Continuously learning memory layer for LLM applications: signals, stacks, decay, two-tier retrieval.
Project description
Street AI
Continuously learning memory layer for LLM applications. Your AI's memory grows forever. Your token bill doesn't.
Street AI sits between your application and the LLM API. It stores conversation as signals organized into stacks, decays old data automatically, and retrieves only what's relevant on each turn — so you send a tiny prompt instead of the full conversation history.
Status
Alpha (0.1.0). API will change. Pin a version if you depend on it.
Install
pip install streetai-memory
The PyPI name is streetai-memory; the import path is streetai:
from streetai import Memory, MemoryRegistry, Config
First use downloads a ~25MB embedding model (all-MiniLM-L6-v2) into a local cache.
To install with provider adapters:
pip install "streetai-memory[anthropic]" # Anthropic
pip install "streetai-memory[openai]" # OpenAI (also DeepSeek, Together, Groq)
pip install "streetai-memory[gemini]" # Google Gemini
pip install "streetai-memory[all]" # all of the above
Quickstart
from streetai import MemoryRegistry
registry = MemoryRegistry("./memory.db")
mem = registry.get("user_123")
mem.add_message("Hi, I'm planning a trip to Japan.", role="user")
mem.add_message("Great! Which cities?", role="assistant")
prompt = mem.build_prompt("What did I say about Japan?")
# prompt.messages -> list of {role, content} ready for any LLM API
# prompt.retrieved -> signals that were pulled in (pass to post_process)
# prompt.inspector -> debug info (stacks activated, scores, etc.)

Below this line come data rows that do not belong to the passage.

import Summits.HubbardSuperconductivity.HubbardSuperconductivity.Theorems.AnisotropyChordTransferFibre3FinX5Eval

/-!
# Route `AnisotropyChord` / H0 rotor rung: FIN per-`L` GM₃ (X5), `L = 28` — row-C cell facts (X5, point wedges), part `p18`

Kernel facts `xcCellAnyA0 28 (49/50) 100 la lb bn tb = true` (row C of cert cells 55, 56 of `L = 28` with `b = bn/100` and the `T⁺·D` brackets `tb` exported by the row-`N₁` facts `xn28_*`): the two Green point wedges `gWedgePt` are recomputed in the kernel, the profile / gradient tables are built from them by monotonicity (`…FinX5Eval`), and g5's row-C check is decided; assembled in `…FinX5GM3TwentyEight`.
Prover seat `hubbard-h0-rotor-p3` g8; helper for piece A = stmt-HubbardSuperconductivity-23918 of rung 19089 (`--supports`, helper class).
WHAT THIS IS NOT: nothing here proves superconductivity in the Hubbard model (rotor TARGET as worded stays FALSE, g15 verdict); kernel facts for the FIN certificate of ONE conditional reduction.  Tree imports only; zero data; standard axioms.
-/

set_option linter.dupNamespace false
set_option autoImplicit false

namespace Summit.HubbardSuperconductivity.HubbardSuperconductivity.Theorems.AnisotropyChord.Transfer.Fibre3

namespace FinXD

open FinXB FinCell Hole2

set_option maxHeartbeats 4000000 in
/-- row C of cell 55 of `L = 28` (`b = 61/100`). [folklore] -/
theorem xc28_55 : xcCellAnyA0 28 (49/50 : ℚ) 100 264907182338102 271529861896555 61 ((792417508138736 : ℤ), (817333883039168 : ℤ)) = true := by decide +kernel

set_option maxHeartbeats 4000000 in
/-- row C of cell 56 of `L = 28` (`b = 61/100`). [folklore] -/
theorem xc28_56 : xcCellAnyA0 28 (49/50 : ℚ) 100 271529861896555 278318108443969 61 ((812311117952184 : ℤ), (837710969449478 : ℤ)) = true := by decide +kernel

end FinXD

end Summit.HubbardSuperconductivity.HubbardSuperconductivity.Theorems.AnisotropyChord.Transfer.Fibre3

# After your LLM responds:
# response_text = your_llm(messages=prompt.messages)
# mem.post_process(prompt.retrieved, response_text)
# mem.add_message("What did I say about Japan?", role="user")
# mem.add_message(response_text, role="assistant")
For a fully runnable version, see examples/quickstart.py.
Drop-in adapters
The adapters wrap a real provider client. You use the same SDK API you already know; memory is read and written transparently on every call.
Anthropic
from anthropic import Anthropic
from streetai.adapters.anthropic import with_memory
client = with_memory(Anthropic(), memory_id="user_123")
response = client.messages.create(
model="claude-sonnet-4-6",
max_tokens=1024,
system="You are helpful.",
messages=[{"role": "user", "content": "What did I mention earlier?"}],
)
print(response.content[0].text)
Full example: examples/anthropic_chat.py.
OpenAI
from openai import OpenAI
from streetai.adapters.openai import with_memory
client = with_memory(OpenAI(), memory_id="user_123")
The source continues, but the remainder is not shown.